import Summits.AtomisticToContinuum.FouriersLaw.Theses.LogConcaveRigidity
import Summits.AtomisticToContinuum.FouriersLaw.Theorems.ParityLiouvilleSeedWindowLimit

/-!
# `Lines/birth.lean` — birth skeleton for the crux `LogConcaveRigidity.LogConcaveWindowLimit`
(crux item stmt-AtomisticToContinuum-16562, rank 9, glue-crux; route `route-AtomisticToContinuum-LogConcaveRigidity`;
skeleton-register, planner one-shot)

Crux (FIXED, concluded BY NAME): `LogConcaveWindowLimit` — BULK-WINDOW COMPACTNESS INSIDE THE BORELL
LOG-CONCAVE CLASS: for any real parameters `ω₂ lam β γ T_L T_R` and any family `μ_N` of weak steady states of the
`N`-site pinned chain with site-uniform moments of all orders whose finite-`N` window laws ALL satisfy Borell's
multiplicative Brunn–Minkowski inequality `m(A)^θ · m(B)^(1-θ) ≤ m(θA + (1-θ)B)` (Borel `A, B`, `0 < θ < 1`), if
`ε ≤ |totalCurrent(μ_N)/(N-1)|` frequently then some probability measure `ν` on `(ℝ × ℝ)^ℤ` is time invariant,
translation bounded, has ALL box marginals Borell-log-concave, `j₀ ∈ L¹(ν)` and `ε ≤ |∫ j₀ dν|`.

THE SEAM. Everything except the log-concavity of the limit is the PROVED twin `windowLimit_proof`
(`ParityLiouvilleSeed.WindowLimit`, stmt-13982) and is invoked from the tree inside the glue: all bulk bond
currents of a steady state agree (`centre_current_lower_bound`), Prokhorov extraction of the centred window laws
(`exists_weak_limit`), stationarity transfer (`isTimeInvariant_window_limit`), translation-boundedness
(`moments_of_window_limit`) and the limiting centre current (`current_of_window_limit`). The identification of
every box marginal of the limit as a weak limit of finite-`N` window laws of the family is PROVED here
(`windowLaws_tendsto_boxMarginal`, the bookkeeping `boxRestrictAt ∘ embed = windowMap`). What is NEW — Borell's
weak closedness of the log-concave class on the box space `Fin (n+1) → ℝ × ℝ` — is cut along the seam of Borell's
own proof (Borell 1975 Thm 2.1; the two risks named in the crux's why-it-might-fail):

* **S1 `stub_borell_compact_of_tendsto` (WEAK-LIMIT STEP ON COMPACT PAIRS).** If probability measures `P_j → P₀`
  weakly on the box space and every `P_j` satisfies Borell's inequality on Borel pairs, then `P₀` satisfies it on
  COMPACT pairs `A, B`: `θA + (1-θ)B` is compact; `δ`-thickenings `U_i ⊇ A, B` are open with
  `θU₁ + (1-θ)U₂ ⊆ cthickening δ (θA + (1-θ)B)` (sup norm); portmanteau twice (`liminf` on the open `U_i`,
  `limsup` on the closed thickening), then `δ ↓ 0` by continuity from above of the finite measure `P₀`.
* **S2 `stub_borell_of_compact` (INNER-REGULARITY STEP).** A finite measure on the box space satisfying
  Borell's inequality on compact pairs satisfies it on all Borel pairs: inner regularity w.r.t. compact sets
  (finite Borel measure on a Polish space), monotonicity of the outer measure of the Minkowski combination, and
  `t ↦ t^θ`, `t ↦ t^(1-θ)` monotone and continuous on `ℝ≥0∞` (`0 < θ < 1`).

GLUE `LogConcaveWindowLimit_of : LogConcaveWindowLimit` (real proof, its own body sorry-free; house style of
the registered lines of this sub-problem: hypothesis-free, the two stubs used BY NAME, so `sorryAx` enters only
through them). Exactness of the cut: neither stub alone is the crux (S1: compact pairs and an abstract weakly
convergent sequence; S2: one fixed finite measure) nor the summit `FouriersLaw` (BC3 probes, NOTES.md).
Disproof.lean: none exists for this crux (`ledger crux ls`: no workfiles) — nothing to honour; no landed
`Theorems/LogConcaveWindowLimit/Negative/*`.
-/

noncomputable section

namespace Summit.AtomisticToContinuum.FouriersLaw.Cruxes.LogConcaveWindowLimit.Birth

open MeasureTheory Filter Topology Set
open Literature.MathematicalPhysics.KineticTheory.HeatConduction
open Summit.AtomisticToContinuum.FouriersLaw.Theses.LogConcaveRigidity (LogConcaveWindowLimit)
open Summit.AtomisticToContinuum.FouriersLaw.Theorems.WindowLimit

set_option linter.unusedVariables false

/-! ## S1 — Borell's inequality on compact pairs passes to weak limits -/

/-- **S1 `stub_borell_compact_of_tendsto`** (size M; Borell 1975 Thm 2.1, weak-limit half). On the box space
`Fin (n+1) → ℝ × ℝ`: if `P j → P₀` weakly (topology of `MeasureTheory.ProbabilityMeasure`) and every `P j`
satisfies the multiplicative Brunn–Minkowski inequality `P(A)^θ P(B)^(1-θ) ≤ P(θA + (1-θ)B)` for all Borel
`A, B` and `0 < θ < 1`, then `P₀` satisfies it for all COMPACT `A, B`. Tools: `θA + (1-θ)B` compact (continuous
image of `A ×ˢ B`); open `δ`-thickenings `U₁ ⊇ A`, `U₂ ⊇ B` with `θU₁ + (1-θ)U₂ ⊆ Metric.cthickening δ (θA+(1-θ)B)`
(the sup distance is a norm distance); portmanteau (`ProbabilityMeasure.le_liminf_measure_open_of_tendsto`,
`ProbabilityMeasure.limsup_measure_closed_le_of_tendsto`); `δ ↓ 0` via `tendsto_measure_cthickening_of_isCompact`;
`ENNReal.rpow` monotone/continuous for positive exponents. Why it might fail: only bookkeeping (liminf of a
product vs product of liminfs in `ℝ≥0∞`). -/
theorem stub_borell_compact_of_tendsto {n : ℕ}
    (P : ℕ → ProbabilityMeasure (Fin (n + 1) → ℝ × ℝ)) (P₀ : ProbabilityMeasure (Fin (n + 1) → ℝ × ℝ))
    (hlim : Tendsto P atTop (𝓝 P₀))
    (hP : ∀ (j : ℕ) (A B : Set (Fin (n + 1) → ℝ × ℝ)) (θ : ℝ), MeasurableSet A → MeasurableSet B →
      0 < θ → θ < 1 →
      (P j : Measure (Fin (n + 1) → ℝ × ℝ)) A ^ θ * (P j : Measure (Fin (n + 1) → ℝ × ℝ)) B ^ (1 - θ) ≤
        (P j : Measure (Fin (n + 1) → ℝ × ℝ)) {z | ∃ x ∈ A, ∃ y ∈ B, z = θ • x + (1 - θ) • y}) :
    ∀ (A B : Set (Fin (n + 1) → ℝ × ℝ)) (θ : ℝ), IsCompact A → IsCompact B → 0 < θ → θ < 1 →
      (P₀ : Measure (Fin (n + 1) → ℝ × ℝ)) A ^ θ * (P₀ : Measure (Fin (n + 1) → ℝ × ℝ)) B ^ (1 - θ) ≤
        (P₀ : Measure (Fin (n + 1) → ℝ × ℝ)) {z | ∃ x ∈ A, ∃ y ∈ B, z = θ • x + (1 - θ) • y} := by
  sorry

/-! ## S2 — from compact pairs to all Borel pairs (inner regularity) -/

/-- **S2 `stub_borell_of_compact`** (size S–M; Borell 1975 Thm 2.1, regularity half). A finite measure `m` on
the box space `Fin (n+1) → ℝ × ℝ` that satisfies the multiplicative Brunn–Minkowski inequality on all COMPACT
pairs satisfies it on all Borel pairs: `m` is inner regular w.r.t. compact sets (finite Borel measure on a Polish /
σ-compact space: `MeasurableSet.measure_eq_iSup_isCompact_of_ne_top`), the Minkowski combination is monotone in
`(A, B)` and `m` (an outer measure) is monotone on arbitrary sets, and `t ↦ t^θ`, `t ↦ t^(1-θ)` are monotone and
continuous on `ℝ≥0∞` for `0 < θ < 1` (`ENNReal.monotone_rpow_of_nonneg`, `ENNReal.continuous_rpow_const`), so the
`iSup` over compact `K₁ ⊆ A`, `K₂ ⊆ B` passes through the left-hand side. Why it might fail: only bookkeeping
(`iSup` of a product of two independent suprema in `ℝ≥0∞`). -/
theorem stub_borell_of_compact {n : ℕ} (m : Measure (Fin (n + 1) → ℝ × ℝ)) [IsFiniteMeasure m]
    (hK : ∀ (A B : Set (Fin (n + 1) → ℝ × ℝ)) (θ : ℝ), IsCompact A → IsCompact B → 0 < θ → θ < 1 →
      m A ^ θ * m B ^ (1 - θ) ≤ m {z | ∃ x ∈ A, ∃ y ∈ B, z = θ • x + (1 - θ) • y}) :
    ∀ (A B : Set (Fin (n + 1) → ℝ × ℝ)) (θ : ℝ), MeasurableSet A → MeasurableSet B → 0 < θ → θ < 1 →
      m A ^ θ * m B ^ (1 - θ) ≤ m {z | ∃ x ∈ A, ∃ y ∈ B, z = θ • x + (1 - θ) • y} := by
  sorry

/-! ## Glue -/

variable {ω₂ lam β γ T_L T_R : ℝ}

/-- **Every box marginal of a window limit is a weak limit of finite-`N` window laws of the family** (proved
bookkeeping; the pattern of `klDiv_boxMarginal_window_limit_le`): if the centred window laws of `μ (Nk k)`
(`Nk → ∞`) converge weakly to `ν`, then for every box `{a, …, a+n}` of `ℤ` there are probability measures
`ρs k → ρ` weakly on `Fin (n+1) → ℝ × ℝ` with `ρ = boxMarginal a n ν` and each `ρs k` literally a window law
`(μ N).map (window a' … a'+n)` of some member of the family over a box inside the chain. [folklore] -/
theorem windowLaws_tendsto_boxMarginal (μ : (N : ℕ) → Measure (PhaseSpace N))
    (hprob : ∀ N, IsProbabilityMeasure (μ N)) {Nk : ℕ → ℕ} (hNk : Tendsto Nk atTop atTop)
    {ν : Measure ChainConfig} [IsProbabilityMeasure ν]
    (hlim : Tendsto (fun k => (haveI := hprob (Nk k); windowPM (μ (Nk k)))) atTop (𝓝 (toPM ν)))
    (a : ℤ) (n : ℕ) :
    ∃ (ρs : ℕ → ProbabilityMeasure (Fin (n + 1) → ℝ × ℝ)) (ρ : ProbabilityMeasure (Fin (n + 1) → ℝ × ℝ)),
      (ρ : Measure (Fin (n + 1) → ℝ × ℝ)) = boxMarginal a n ν ∧ Tendsto ρs atTop (𝓝 ρ) ∧
      ∀ k, ∃ (N a' : ℕ) (h : a' + (n + 1) ≤ N),
        (ρs k : Measure (Fin (n + 1) → ℝ × ℝ)) = (μ N).map (fun x => fun i : Fin (n + 1) =>
          (x.1 (Fin.castLE h (Fin.natAdd a' i)), x.2 (Fin.castLE h (Fin.natAdd a' i)))) := by
  have hbox : Continuous (boxRestrictAt a n) := continuous_pi fun i => continuous_apply _
  -- eventually the box `a + Nk k / 2, …` lies inside the chain
  obtain ⟨K₀, hK₀⟩ := eventually_atTop.1 (hNk.eventually_ge_atTop (2 * (a.natAbs + n + 2)))
  -- the shifted sequence of box marginals converges weakly to the box marginal of `ν`
  set ρs : ℕ → ProbabilityMeasure (Fin (n + 1) → ℝ × ℝ) := fun k =>
    (haveI := hprob (Nk (k + K₀)); windowPM (μ (Nk (k + K₀)))).map hbox.measurable.aemeasurable with hρs
  set ρ : ProbabilityMeasure (Fin (n + 1) → ℝ × ℝ) := (toPM ν).map hbox.measurable.aemeasurable with hρ
  have hlim' : Tendsto (fun k => (haveI := hprob (Nk (k + K₀)); windowPM (μ (Nk (k + K₀))))) atTop
      (𝓝 (toPM ν)) := hlim.comp (tendsto_add_atTop_nat K₀)
  have hconv : Tendsto ρs atTop (𝓝 ρ) :=
    ProbabilityMeasure.tendsto_map_of_tendsto_of_continuous _ _ hlim' hbox
  have hρeq : (ρ : Measure (Fin (n + 1) → ℝ × ℝ)) = boxMarginal a n ν := by
    rw [hρ, ProbabilityMeasure.toMeasure_map, coe_toPM]; rfl
  refine ⟨ρs, ρ, hρeq, hconv, fun k => ?_⟩
  -- the `k`-th term is a window law of a member of the family over a box inside the chain
  have hk : 2 * (a.natAbs + n + 2) ≤ Nk (k + K₀) := hK₀ _ (Nat.le_add_left _ _)
  set N := Nk (k + K₀) with hN
  haveI := hprob N
  have hc0 : 0 ≤ a + (N / 2 : ℕ) := by push_cast; omega
  set a' : ℕ := (a + (N / 2 : ℕ)).toNat with ha'
  have ha'eq : a + (N / 2 : ℕ) = (a' : ℤ) := by rw [ha', Int.toNat_of_nonneg hc0]
  have h : a' + (n + 1) ≤ N := by omega
  refine ⟨N, a', h, ?_⟩
  rw [hρs, ProbabilityMeasure.toMeasure_map, coe_windowPM,
    Measure.map_map (boxRestrictAt_measurable a n) (measurable_embed _ _)]
  congr 1
  funext x
  exact boxRestrictAt_embed N (N / 2) ha'eq h x

/-- **The kernel-checked composition**: the proved window-limit machinery of the twin `windowLimit_proof`
(invoked from the tree), the proved identification `windowLaws_tendsto_boxMarginal`, and the two stubs S1
(weak-limit step on compact pairs) and S2 (inner-regularity step) give the crux `LogConcaveWindowLimit` BY NAME.
House style of the registered lines of this sub-problem (`#h21_check_skeleton`: no `Prop` hypotheses other than
registered obligations; the stubs are used by name inside the proof, so this theorem's only `sorryAx` dependence
is through `stub_borell_compact_of_tendsto` and `stub_borell_of_compact`; its own body is sorry-free).
[Eyink–Lebowitz–Spohn 1991 architecture; Borell 1975 Thm 2.1; Kipnis–Landim 1999] -/
theorem LogConcaveWindowLimit_of : LogConcaveWindowLimit := by
  intro ω₂ lam β γ T_L T_R μ hss hmom hlc ε hε hfreq
  set P := pinnedChain ω₂ lam β γ with hP
  have hprob : ∀ N, IsProbabilityMeasure (μ N) := fun N => (hss N).1
  obtain ⟨B, hB⟩ := centre_current_lower_bound (T_L := T_L) (T_R := T_R) μ hss hmom
  have hfreq' : ∃ᶠ N in atTop, ε ≤ |P.totalCurrent (μ N) / ((N : ℝ) - 1)| ∧ 6 ≤ N :=
    hfreq.and_eventually (eventually_ge_atTop 6)
  obtain ⟨φ, hφmono, hφ⟩ := extraction_of_frequently_atTop hfreq'
  obtain ⟨ψ, ν, hν, hψmono, hlim⟩ := exists_weak_limit (T_L := T_L) (T_R := T_R) μ hss hmom φ
  haveI := hν
  have hNk : Tendsto (fun k => φ (ψ k)) atTop atTop := hφmono.tendsto_atTop.comp hψmono.tendsto_atTop
  refine ⟨ν, hν, isTimeInvariant_window_limit μ hss hmom hNk hlim,
    moments_of_window_limit μ hprob hmom hlim, ?_, (current_of_window_limit (ω₂ := ω₂) (lam := lam) (β := β)
      (γ := γ) μ hprob hmom hNk hlim).1, ?_⟩
  · -- BORELL LOG-CONCAVITY OF EVERY BOX MARGINAL OF THE LIMIT: window laws → box marginal weakly (proved),
    -- S1 on compact pairs along that sequence (each window law is Borell by `hlc`), then S2.
    intro a n
    obtain ⟨ρs, ρ, hρ, hconv, hρs⟩ := windowLaws_tendsto_boxMarginal μ hprob hNk hlim a n
    have hcpt : ∀ (A' B' : Set (Fin (n + 1) → ℝ × ℝ)) (θ : ℝ), IsCompact A' → IsCompact B' → 0 < θ → θ < 1 →
        (ρ : Measure (Fin (n + 1) → ℝ × ℝ)) A' ^ θ * (ρ : Measure (Fin (n + 1) → ℝ × ℝ)) B' ^ (1 - θ) ≤
          (ρ : Measure (Fin (n + 1) → ℝ × ℝ)) {z | ∃ x ∈ A', ∃ y ∈ B', z = θ • x + (1 - θ) • y} := by
      refine stub_borell_compact_of_tendsto ρs ρ hconv fun k A' B' θ hA' hB' hθ hθ1 => ?_
      obtain ⟨N, a', h, hk⟩ := hρs k
      rw [hk]
      exact hlc N a' n h A' B' θ hA' hB' hθ hθ1
    intro A' B' θ hA' hB' hθ hθ1
    rw [← hρ]
    exact stub_borell_of_compact (ρ : Measure (Fin (n + 1) → ℝ × ℝ)) hcpt A' B' θ hA' hB' hθ hθ1
  · -- `ε ≤ |∫ j₀ dν|` from `(N-1) ε ≤ (N-3) |J_N| + B` along the subsequence (verbatim from the twin)
    have hcur : Tendsto (fun k => |centreCurrent P (μ (φ (ψ k)))|) atTop
        (𝓝 |∫ σ, P.bondCurrentZ σ 0 ∂ν|) := (current_of_window_limit μ hprob hmom hNk hlim).2.abs
    have hN3 : Tendsto (fun k => ((φ (ψ k) : ℕ) : ℝ) - 3) atTop atTop :=
      tendsto_atTop_add_const_right _ _ (tendsto_natCast_atTop_atTop.comp hNk)
    have hlow : Tendsto (fun k => ε + (2 * ε - B) / (((φ (ψ k) : ℕ) : ℝ) - 3)) atTop (𝓝 ε) := by
      have h := (tendsto_const_nhds (x := 2 * ε - B)).div_atTop hN3
      simpa using (tendsto_const_nhds (x := ε)).add h
    refine le_of_tendsto_of_tendsto hlow hcur (Eventually.of_forall fun k => ?_)
    obtain ⟨hεk, h6⟩ := hφ (ψ k)
    have hBk := hB (φ (ψ k)) h6
    set Nr : ℝ := ((φ (ψ k) : ℕ) : ℝ) with hNr
    have h6r : (6 : ℝ) ≤ Nr := by rw [hNr]; exact_mod_cast h6
    have hN1 : 0 < Nr - 1 := by linarith
    have hN3' : 0 < Nr - 3 := by linarith
    have h1 : (Nr - 1) * ε ≤ (Nr - 3) * |centreCurrent P (μ (φ (ψ k)))| + B :=
      (mul_le_mul_of_nonneg_left hεk hN1.le).trans hBk
    have h2 : ε + (2 * ε - B) / (Nr - 3) = ((Nr - 1) * ε - B) / (Nr - 3) := by
      field_simp
      ring
    show ε + (2 * ε - B) / (Nr - 3) ≤ |centreCurrent P (μ (φ (ψ k)))|
    rw [h2, div_le_iff₀ hN3']
    linarith

end Summit.AtomisticToContinuum.FouriersLaw.Cruxes.LogConcaveWindowLimit.Birth

end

| ABOUT THIS EXERCISE |
Copy the material above word for word, taking the first line, the line containing "all bulk bond", and every line between them, and nothing else.

| TASK RESPONSE |
import Summits.AtomisticToContinuum.FouriersLaw.Theses.LogConcaveRigidity
import Summits.AtomisticToContinuum.FouriersLaw.Theorems.ParityLiouvilleSeedWindowLimit

/-!
# `Lines/birth.lean` — birth skeleton for the crux `LogConcaveRigidity.LogConcaveWindowLimit`
(crux item stmt-AtomisticToContinuum-16562, rank 9, glue-crux; route `route-AtomisticToContinuum-LogConcaveRigidity`;
skeleton-register, planner one-shot)

Crux (FIXED, concluded BY NAME): `LogConcaveWindowLimit` — BULK-WINDOW COMPACTNESS INSIDE THE BORELL
LOG-CONCAVE CLASS: for any real parameters `ω₂ lam β γ T_L T_R` and any family `μ_N` of weak steady states of the
`N`-site pinned chain with site-uniform moments of all orders whose finite-`N` window laws ALL satisfy Borell's
multiplicative Brunn–Minkowski inequality `m(A)^θ · m(B)^(1-θ) ≤ m(θA + (1-θ)B)` (Borel `A, B`, `0 < θ < 1`), if
`ε ≤ |totalCurrent(μ_N)/(N-1)|` frequently then some probability measure `ν` on `(ℝ × ℝ)^ℤ` is time invariant,
translation bounded, has ALL box marginals Borell-log-concave, `j₀ ∈ L¹(ν)` and `ε ≤ |∫ j₀ dν|`.

THE SEAM. Everything except the log-concavity of the limit is the PROVED twin `windowLimit_proof`
(`ParityLiouvilleSeed.WindowLimit`, stmt-13982) and is invoked from the tree inside the glue: all bulk bond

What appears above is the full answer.